## What you need to do
Among these entries, how many lines contain "classes"? Say the number and nothing else.

## Input

set_option maxHeartbeats 400000 in
include hy hlam₀ hlam₁ hexp in
/-- **THE SKEW IDENTITY AS A SUM IDENTITY** (Howard Thm. 1.4.2 (ii) «`(a, π^{s-1}b)_{s,1} = -(b, π^{s-1}a)_{s,1}`», on classes;
see the module docstring for the setting, the letters (ISO), (ADJ-ι), (ADJ-red) and the proof).
[cite: Howard2004HeegnerKolyvagin, Thm. 1.4.2 (ii) with proof and Lemma 1.5.3 (arXiv:1202.6340 p0008 L142 – p0009 L55; p. 10 L10–16)]
[cite: MorganSmith2021CTP, Thm. 3.7 and §6.3.1] [cite: MilneADT2006, Ch. I, Thm. 4.10 (b)] -/
theorem sum_defectPairing_add_sum_defectPairing_eq_zero [NeZero (p ^ k)] [Finite (N 0)] [Finite (N (t + 1))]
    (he : S.e 0 = 1) (n : Finset (HeightOneSpectrum (𝓞 K)))
    (ι : N 0 →ₗ[R] N (t + 1))
    (hιg : ∀ (g : absoluteGaloisGroup K) (x : N 0), ι (S.T.ρ 0 g x) = S.T.ρ (t + 1) g (ι x))
    (hι0 : ∀ x : N 0, S.T.redLE (Nat.zero_le (t + 1)) (ι x) = 0)
    (hM : ∀ x : N (t + 1), (p ^ k) • x = 0)
    (inv : LocalInvariants K (p ^ k)) (hinv : inv.IsConjCompatible S.cd.σ) (hPT : inv.SumLocalTermEqZero)
    -- the three local letters
    (hISO : ∀ (w : HeightOneSpectrum (𝓞 K)) (ℓ : galoisCohomology ((S.T.ρ (t + 1)).toLocal (Sum.inr w)) 1)
      (_ : ℓ ∈ ((S.t (t + 1)).atLevel S.jbar n).cond (Sum.inr w))
      (ℓ' : galoisCohomology ((S.T.ρ (t + 1)).toLocal (Sum.inr (S.cd.σ • w))) 1)
      (_ : ℓ' ∈ ((S.t (t + 1)).atLevel S.jbar n).cond (Sum.inr (S.cd.σ • w))),
      localTatePairingZMod (S.T.ρ (t + 1)) (p ^ k) (Sum.inr w) (inv (Sum.inr w)) ℓ
        (galoisCohomology.map (DiscreteGaloisModule.localMap ((S.D (t + 1)).toTateDual lam₁ hlam₁ exp hexp)
          (Sum.inr w)) 1 (S.cd.transportH1 (S.T.ρ (t + 1)) w ℓ')) = 0)
    (hADJι : ∀ (w : HeightOneSpectrum (𝓞 K)) (m : galoisCohomology ((S.T.ρ 0).toLocal (Sum.inr w)) 1)
      (z : galoisCohomology ((S.T.ρ (t + 1)).toLocal (Sum.inr (S.cd.σ • w))) 1),
      localTatePairingZMod (S.T.ρ (t + 1)) (p ^ k) (Sum.inr w) (inv (Sum.inr w))
        (ContinuousRep.cohomologyMap ((S.T.ρ 0).toLocal (Sum.inr w)) ((S.T.ρ (t + 1)).toLocal (Sum.inr w))
          ι.toAddMonoidHom continuous_of_discreteTopology (fun _ x => hιg _ x) 1 m)
        (galoisCohomology.map (DiscreteGaloisModule.localMap ((S.D (t + 1)).toTateDual lam₁ hlam₁ exp hexp)
          (Sum.inr w)) 1 (S.cd.transportH1 (S.T.ρ (t + 1)) w z)) =
      localTatePairingZMod (S.T.ρ 0) (p ^ k) (Sum.inr w) (inv (Sum.inr w)) m
        (galoisCohomology.map (DiscreteGaloisModule.localMap ((S.D 0).toTateDual lam₀ hlam₀ exp hexp) (Sum.inr w)) 1
          (S.cd.transportH1 (S.T.ρ 0) w (S.redLELoc (Nat.zero_le (t + 1)) (Sum.inr (S.cd.σ • w)) z))))
    (hADJred : ∀ (w : HeightOneSpectrum (𝓞 K)) (X : galoisCohomology ((S.T.ρ (t + 1)).toLocal (Sum.inr w)) 1)
      (m' : galoisCohomology ((S.T.ρ 0).toLocal (Sum.inr (S.cd.σ • w))) 1),
      localTatePairingZMod (S.T.ρ (t + 1)) (p ^ k) (Sum.inr w) (inv (Sum.inr w)) X
        (galoisCohomology.map (DiscreteGaloisModule.localMap ((S.D (t + 1)).toTateDual lam₁ hlam₁ exp hexp)
          (Sum.inr w)) 1 (S.cd.transportH1 (S.T.ρ (t + 1)) w
            (ContinuousRep.cohomologyMap ((S.T.ρ 0).toLocal (Sum.inr (S.cd.σ • w)))
              ((S.T.ρ (t + 1)).toLocal (Sum.inr (S.cd.σ • w))) ι.toAddMonoidHom continuous_of_discreteTopology
              (fun _ x => hιg _ x) 1 m'))) =
      localTatePairingZMod (S.T.ρ 0) (p ^ k) (Sum.inr w) (inv (Sum.inr w))
        (S.redLELoc (Nat.zero_le (t + 1)) (Sum.inr w) X)
        (galoisCohomology.map (DiscreteGaloisModule.localMap ((S.D 0).toTateDual lam₀ hlam₀ exp hexp) (Sum.inr w)) 1
          (S.cd.transportH1 (S.T.ρ 0) w m')))
    -- the classes, their lifts and local defects
    (a b : galoisCohomology (S.T.ρ t) 1) (aL bL : galoisCohomology (S.T.ρ (t + 1)) 1)
    (haL : S.redLEH1 (Nat.le_succ t) aL = a) (hbL : S.redLEH1 (Nat.le_succ t) bL = b)
    (ma mb : ∀ v : Place K, galoisCohomology ((S.T.ρ 0).toLocal v) 1)
    (hma : ∀ v, ∃ ℓ ∈ ((S.t (t + 1)).atLevel S.jbar n).cond v,
      galoisCohomology.localization (S.T.ρ (t + 1)) v 1 aL - ℓ =
        ContinuousRep.cohomologyMap ((S.T.ρ 0).toLocal v) ((S.T.ρ (t + 1)).toLocal v) ι.toAddMonoidHom
          continuous_of_discreteTopology (fun _ x => hιg _ x) 1 (ma v))
    (hmb : ∀ v, ∃ ℓ ∈ ((S.t (t + 1)).atLevel S.jbar n).cond v,
      galoisCohomology.localization (S.T.ρ (t + 1)) v 1 bL - ℓ =
        ContinuousRep.cohomologyMap ((S.T.ρ 0).toLocal v) ((S.T.ρ (t + 1)).toLocal v) ι.toAddMonoidHom
          continuous_of_discreteTopology (fun _ x => hιg _ x) 1 (mb v))
    (S₀ : Finset (HeightOneSpectrum (𝓞 K))) (hS₀ : ∀ v ∈ S₀, S.cd.σ • v ∈ S₀)
    (hmaS : ∀ w : HeightOneSpectrum (𝓞 K), w ∉ S₀ → ma (Sum.inr w) = 0)
    (hmbS : ∀ w : HeightOneSpectrum (𝓞 K), w ∉ S₀ → mb (Sum.inr w) = 0)
    -- the dual-slot transfers, through their localisations
    (Wa Wb : galoisCohomology ((S.T.ρ 0).tateDual (p ^ k)) 1)
    (hWa : ∀ w : HeightOneSpectrum (𝓞 K), galoisCohomology.localization ((S.T.ρ 0).tateDual (p ^ k)) (Sum.inr w) 1 Wa =
      galoisCohomology.map (DiscreteGaloisModule.localMap ((S.D 0).toTateDual lam₀ hlam₀ exp hexp) (Sum.inr w)) 1
        (S.cd.transportH1 (S.T.ρ 0) w
          (galoisCohomology.localization (S.T.ρ 0) (Sum.inr (S.cd.σ • w)) 1 (S.redLEH1 (Nat.zero_le t) a))))
    (hWb : ∀ w : HeightOneSpectrum (𝓞 K), galoisCohomology.localization ((S.T.ρ 0).tateDual (p ^ k)) (Sum.inr w) 1 Wb =
      galoisCohomology.map (DiscreteGaloisModule.localMap ((S.D 0).toTateDual lam₀ hlam₀ exp hexp) (Sum.inr w)) 1
        (S.cd.transportH1 (S.T.ρ 0) w
          (galoisCohomology.localization (S.T.ρ 0) (Sum.inr (S.cd.σ • w)) 1 (S.redLEH1 (Nat.zero_le t) b))))
    (Wb' : galoisCohomology ((S.T.ρ (t + 1)).tateDual (p ^ k)) 1)
    (hWb' : ∀ w : HeightOneSpectrum (𝓞 K),
      galoisCohomology.localization ((S.T.ρ (t + 1)).tateDual (p ^ k)) (Sum.inr w) 1 Wb' =
        galoisCohomology.map (DiscreteGaloisModule.localMap ((S.D (t + 1)).toTateDual lam₁ hlam₁ exp hexp)
          (Sum.inr w)) 1 (S.cd.transportH1 (S.T.ρ (t + 1)) w
            (galoisCohomology.localization (S.T.ρ (t + 1)) (Sum.inr (S.cd.σ • w)) 1 bL))) :
    ∑ w ∈ S₀, localTatePairingZMod (S.T.ρ 0) (p ^ k) (Sum.inr w) (inv (Sum.inr w)) (ma (Sum.inr w))
        (galoisCohomology.localization ((S.T.ρ 0).tateDual (p ^ k)) (Sum.inr w) 1 Wb) +
      ∑ w ∈ S₀, localTatePairingZMod (S.T.ρ 0) (p ^ k) (Sum.inr w) (inv (Sum.inr w)) (mb (Sum.inr w))
        (galoisCohomology.localization ((S.T.ρ 0).tateDual (p ^ k)) (Sum.inr w) 1 Wa) = 0 := by
  classical
  have hσσ : ∀ v : HeightOneSpectrum (𝓞 K), S.cd.σ • (S.cd.σ • v) = v := fun v ↦ by
    rw [smul_smul, S.cd.sigma_mul_sigma_eq_one, one_smul]
  -- `red_{t+1→0}` of a local Selmer lift `ℓ` of `c'` (`loc c' - ℓ = ι m`) is the localisation of `red^t c`
  have hred : ∀ (c : galoisCohomology (S.T.ρ t) 1) (c' : galoisCohomology (S.T.ρ (t + 1)) 1)
      (_ : S.redLEH1 (Nat.le_succ t) c' = c) (v : Place K) (mm : galoisCohomology ((S.T.ρ 0).toLocal v) 1)
      (ℓ : galoisCohomology ((S.T.ρ (t + 1)).toLocal v) 1)
      (_ : (galoisCohomology.localization (S.T.ρ (t + 1)) v 1 c') - ℓ =
        (ContinuousRep.cohomologyMap ((S.T.ρ 0).toLocal v) ((S.T.ρ (t + 1)).toLocal v) ι.toAddMonoidHom
          continuous_of_discreteTopology (fun _ x => hιg _ x) 1 mm)),
      S.redLELoc (Nat.zero_le (t + 1)) v ℓ =
        galoisCohomology.localization (S.T.ρ 0) v 1 (S.redLEH1 (Nat.zero_le t) c) := by
    intro c c' hc v mm ℓ heq
    have h1 := congrArg (S.redLELoc (Nat.zero_le (t + 1)) v) heq
    rw [map_sub, S.redLELoc_zero_cohomologyMap_eq_zero ι hιg hι0 v mm, sub_eq_zero] at h1
    rw [← h1, ← S.localization_redLEH1 (Nat.zero_le (t + 1)) v c', ← hc]
    congr 1
    rw [S.redLEH1_succ (Nat.zero_le t) c', S.redLEH1_succ (le_refl t) c', S.redLEH1_self]
  -- RECIPROCITY at level `t+1` for the global pair `(ã, W̃_b)`, summed over `S₀`
  have hzero_off : ∀ v ∉ S₀.map ⟨Sum.inr, Sum.inr_injective⟩, inv.localTerm (S.T.ρ (t + 1)) v aL Wb' = 0 := by
    intro v hv
    rcases v with w | w
    · -- infinite place: `H¹(K_w, T^{(t+1)}) = 0`
      rw [LocalInvariants.localTerm_apply, S.localization_inl_eq_zero_level hy (t + 1) w aL, map_zero,
        AddMonoidHom.zero_apply, map_zero]
    · have hw : w ∉ S₀ := fun h ↦ hv (Finset.mem_map.2 ⟨w, h, rfl⟩)
      have hσw : S.cd.σ • w ∉ S₀ := fun h ↦ hw (by simpa only [hσσ] using hS₀ _ h)
      obtain ⟨ℓa, hℓa, heqa⟩ := hma (Sum.inr w)
      obtain ⟨ℓb, hℓb, heqb⟩ := hmb (Sum.inr (S.cd.σ • w))
      have ha0 : (galoisCohomology.localization (S.T.ρ (t + 1)) (Sum.inr w) 1 aL) = ℓa := by
        rw [← sub_eq_zero, heqa, hmaS w hw]
        exact map_zero _
      have hb0 : (galoisCohomology.localization (S.T.ρ (t + 1)) (Sum.inr (S.cd.σ • w)) 1 bL) = ℓb := by
        rw [← sub_eq_zero, heqb, hmbS _ hσw]
        exact map_zero _
      rw [LocalInvariants.localTerm_apply, ← localTatePairingZMod_apply, hWb' w, ha0, hb0]
      exact hISO w ℓa hℓa ℓb hℓb
  have hrecip : ∑ w ∈ S₀, inv.localTerm (S.T.ρ (t + 1)) (Sum.inr w) aL Wb' = 0 := by
    have h := hPT (S.T.ρ (t + 1)) hM aL Wb' (S₀.map ⟨Sum.inr, Sum.inr_injective⟩) hzero_off
    rw [Finset.sum_map] at h
    exact h
  -- expand each term
  have hterm : ∀ w ∈ S₀, inv.localTerm (S.T.ρ (t + 1)) (Sum.inr w) aL Wb' =
      localTatePairingZMod (S.T.ρ 0) (p ^ k) (Sum.inr w) (inv (Sum.inr w))
        (ma (Sum.inr w))
        (galoisCohomology.localization ((S.T.ρ 0).tateDual (p ^ k)) (Sum.inr w) 1 Wb) +
        localTatePairingZMod (S.T.ρ 0) (p ^ k) (Sum.inr w) (inv (Sum.inr w))
        (galoisCohomology.localization (S.T.ρ 0) (Sum.inr w) 1 (S.redLEH1 (Nat.zero_le t) a))
        (galoisCohomology.map (DiscreteGaloisModule.localMap ((S.D 0).toTateDual lam₀ hlam₀ exp hexp) (Sum.inr w)) 1
          (S.cd.transportH1 (S.T.ρ 0) w (mb (Sum.inr (S.cd.σ • w))))) := by
    intro w _
    obtain ⟨ℓa, hℓa, heqa⟩ := hma (Sum.inr w)
    obtain ⟨ℓb, hℓb, heqb⟩ := hmb (Sum.inr (S.cd.σ • w))
    -- `T¹(loc b̃) = T¹(ι m^b) + T¹(ℓ^b)` and `⟨loc ã, Y⟩ = ⟨ι m^a, Y⟩ + ⟨ℓ^a, Y⟩`
    have eB : (galoisCohomology.map (DiscreteGaloisModule.localMap ((S.D (t + 1)).toTateDual lam₁ hlam₁ exp hexp)
          (Sum.inr w)) 1 (S.cd.transportH1 (S.T.ρ (t + 1)) w (galoisCohomology.localization (S.T.ρ (t + 1)) (Sum.inr (S.cd.σ • w)) 1 bL))) =
        (galoisCohomology.map (DiscreteGaloisModule.localMap ((S.D (t + 1)).toTateDual lam₁ hlam₁ exp hexp)
          (Sum.inr w)) 1 (S.cd.transportH1 (S.T.ρ (t + 1)) w (ContinuousRep.cohomologyMap ((S.T.ρ 0).toLocal (Sum.inr (S.cd.σ • w))) ((S.T.ρ (t + 1)).toLocal (Sum.inr (S.cd.σ • w))) ι.toAddMonoidHom
          continuous_of_discreteTopology (fun _ x => hιg _ x) 1 (mb (Sum.inr (S.cd.σ • w)))))) +
        (galoisCohomology.map (DiscreteGaloisModule.localMap ((S.D (t + 1)).toTateDual lam₁ hlam₁ exp hexp)
          (Sum.inr w)) 1 (S.cd.transportH1 (S.T.ρ (t + 1)) w ℓb)) := by
      have h := congrArg ((galoisCohomology.map (DiscreteGaloisModule.localMap
        ((S.D (t + 1)).toTateDual lam₁ hlam₁ exp hexp) (Sum.inr w)) 1).comp (S.cd.transportH1 (S.T.ρ (t + 1)) w)) heqb
      rw [map_sub, sub_eq_iff_eq_add] at h
      exact h
    have eA : ∀ Y, localTatePairingZMod (S.T.ρ (t + 1)) (p ^ k) (Sum.inr w) (inv (Sum.inr w))
        (galoisCohomology.localization (S.T.ρ (t + 1)) (Sum.inr w) 1 aL)
        Y =
        localTatePairingZMod (S.T.ρ (t + 1)) (p ^ k) (Sum.inr w) (inv (Sum.inr w))
        (ContinuousRep.cohomologyMap ((S.T.ρ 0).toLocal (Sum.inr w)) ((S.T.ρ (t + 1)).toLocal (Sum.inr w)) ι.toAddMonoidHom
          continuous_of_discreteTopology (fun _ x => hιg _ x) 1 (ma (Sum.inr w)))
        Y +
        localTatePairingZMod (S.T.ρ (t + 1)) (p ^ k) (Sum.inr w) (inv (Sum.inr w))
        ℓa
        Y := by
      intro Y
      have h := congrArg ((localTatePairingZMod (S.T.ρ (t + 1)) (p ^ k) (Sum.inr w) (inv (Sum.inr w))).flip Y) heqa
      rw [map_sub, sub_eq_iff_eq_add] at h
      exact h
    -- the four terms
    have h1 : localTatePairingZMod (S.T.ρ (t + 1)) (p ^ k) (Sum.inr w) (inv (Sum.inr w))
        (ContinuousRep.cohomologyMap ((S.T.ρ 0).toLocal (Sum.inr w)) ((S.T.ρ (t + 1)).toLocal (Sum.inr w)) ι.toAddMonoidHom
          continuous_of_discreteTopology (fun _ x => hιg _ x) 1 (ma (Sum.inr w)))
        (galoisCohomology.map (DiscreteGaloisModule.localMap ((S.D (t + 1)).toTateDual lam₁ hlam₁ exp hexp)
          (Sum.inr w)) 1 (S.cd.transportH1 (S.T.ρ (t + 1)) w (ContinuousRep.cohomologyMap ((S.T.ρ 0).toLocal (Sum.inr (S.cd.σ • w))) ((S.T.ρ (t + 1)).toLocal (Sum.inr (S.cd.σ • w))) ι.toAddMonoidHom
          continuous_of_discreteTopology (fun _ x => hιg _ x) 1 (mb (Sum.inr (S.cd.σ • w)))))) = 0 := by
      rw [hADJred w, S.redLELoc_zero_cohomologyMap_eq_zero ι hιg hι0, map_zero, AddMonoidHom.zero_apply]
    have h2 : localTatePairingZMod (S.T.ρ (t + 1)) (p ^ k) (Sum.inr w) (inv (Sum.inr w))
        (ContinuousRep.cohomologyMap ((S.T.ρ 0).toLocal (Sum.inr w)) ((S.T.ρ (t + 1)).toLocal (Sum.inr w)) ι.toAddMonoidHom
          continuous_of_discreteTopology (fun _ x => hιg _ x) 1 (ma (Sum.inr w)))
        (galoisCohomology.map (DiscreteGaloisModule.localMap ((S.D (t + 1)).toTateDual lam₁ hlam₁ exp hexp)
          (Sum.inr w)) 1 (S.cd.transportH1 (S.T.ρ (t + 1)) w ℓb)) =
        localTatePairingZMod (S.T.ρ 0) (p ^ k) (Sum.inr w) (inv (Sum.inr w))
        (ma (Sum.inr w))
        (galoisCohomology.localization ((S.T.ρ 0).tateDual (p ^ k)) (Sum.inr w) 1 Wb) := by
      rw [hADJι w, hred b bL hbL _ _ ℓb heqb, ← hWb w]
    have h3 : localTatePairingZMod (S.T.ρ (t + 1)) (p ^ k) (Sum.inr w) (inv (Sum.inr w))
        ℓa
        (galoisCohomology.map (DiscreteGaloisModule.localMap ((S.D (t + 1)).toTateDual lam₁ hlam₁ exp hexp)
          (Sum.inr w)) 1 (S.cd.transportH1 (S.T.ρ (t + 1)) w (ContinuousRep.cohomologyMap ((S.T.ρ 0).toLocal (Sum.inr (S.cd.σ • w))) ((S.T.ρ (t + 1)).toLocal (Sum.inr (S.cd.σ • w))) ι.toAddMonoidHom
          continuous_of_discreteTopology (fun _ x => hιg _ x) 1 (mb (Sum.inr (S.cd.σ • w)))))) =
        localTatePairingZMod (S.T.ρ 0) (p ^ k) (Sum.inr w) (inv (Sum.inr w))
        (galoisCohomology.localization (S.T.ρ 0) (Sum.inr w) 1 (S.redLEH1 (Nat.zero_le t) a))
        (galoisCohomology.map (DiscreteGaloisModule.localMap ((S.D 0).toTateDual lam₀ hlam₀ exp hexp) (Sum.inr w)) 1
          (S.cd.transportH1 (S.T.ρ 0) w (mb (Sum.inr (S.cd.σ • w))))) := by
      rw [hADJred w, hred a aL haL _ _ ℓa heqa]
    have h4 : localTatePairingZMod (S.T.ρ (t + 1)) (p ^ k) (Sum.inr w) (inv (Sum.inr w))
        ℓa
        (galoisCohomology.map (DiscreteGaloisModule.localMap ((S.D (t + 1)).toTateDual lam₁ hlam₁ exp hexp)
          (Sum.inr w)) 1 (S.cd.transportH1 (S.T.ρ (t + 1)) w ℓb)) = 0 :=
      hISO w ℓa hℓa ℓb hℓb
    rw [LocalInvariants.localTerm_apply, ← localTatePairingZMod_apply]
    rw [hWb' w]
    rw [eA]
    rw [eB]
    simp only [map_add, h1, h2, h3, h4, zero_add, add_zero]
  rw [Finset.sum_congr rfl hterm, Finset.sum_add_distrib] at hrecip
  -- FLIP the second sum
  have hflip := S.sum_localTatePairingZMod_localization_transportH1_flip hy lam₀ hlam₀ exp hexp he inv hinv
    (S.redLEH1 (Nat.zero_le t) a) (fun w ↦ mb (Sum.inr w)) S₀ hS₀
  have hflip' : ∑ w ∈ S₀, localTatePairingZMod (S.T.ρ 0) (p ^ k) (Sum.inr w) (inv (Sum.inr w))
        (galoisCohomology.localization (S.T.ρ 0) (Sum.inr w) 1 (S.redLEH1 (Nat.zero_le t) a))
        (galoisCohomology.map (DiscreteGaloisModule.localMap ((S.D 0).toTateDual lam₀ hlam₀ exp hexp) (Sum.inr w)) 1
          (S.cd.transportH1 (S.T.ρ 0) w (mb (Sum.inr (S.cd.σ • w))))) =
      ∑ w ∈ S₀, localTatePairingZMod (S.T.ρ 0) (p ^ k) (Sum.inr w) (inv (Sum.inr w))
        (mb (Sum.inr w))
        (galoisCohomology.localization ((S.T.ρ 0).tateDual (p ^ k)) (Sum.inr w) 1 Wa) := by
    rw [hflip]
    exact Finset.sum_congr rfl fun w _ ↦ by rw [hWa w]
  rw [hflip'] at hrecip
  exact hrecip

## Solution to this task
2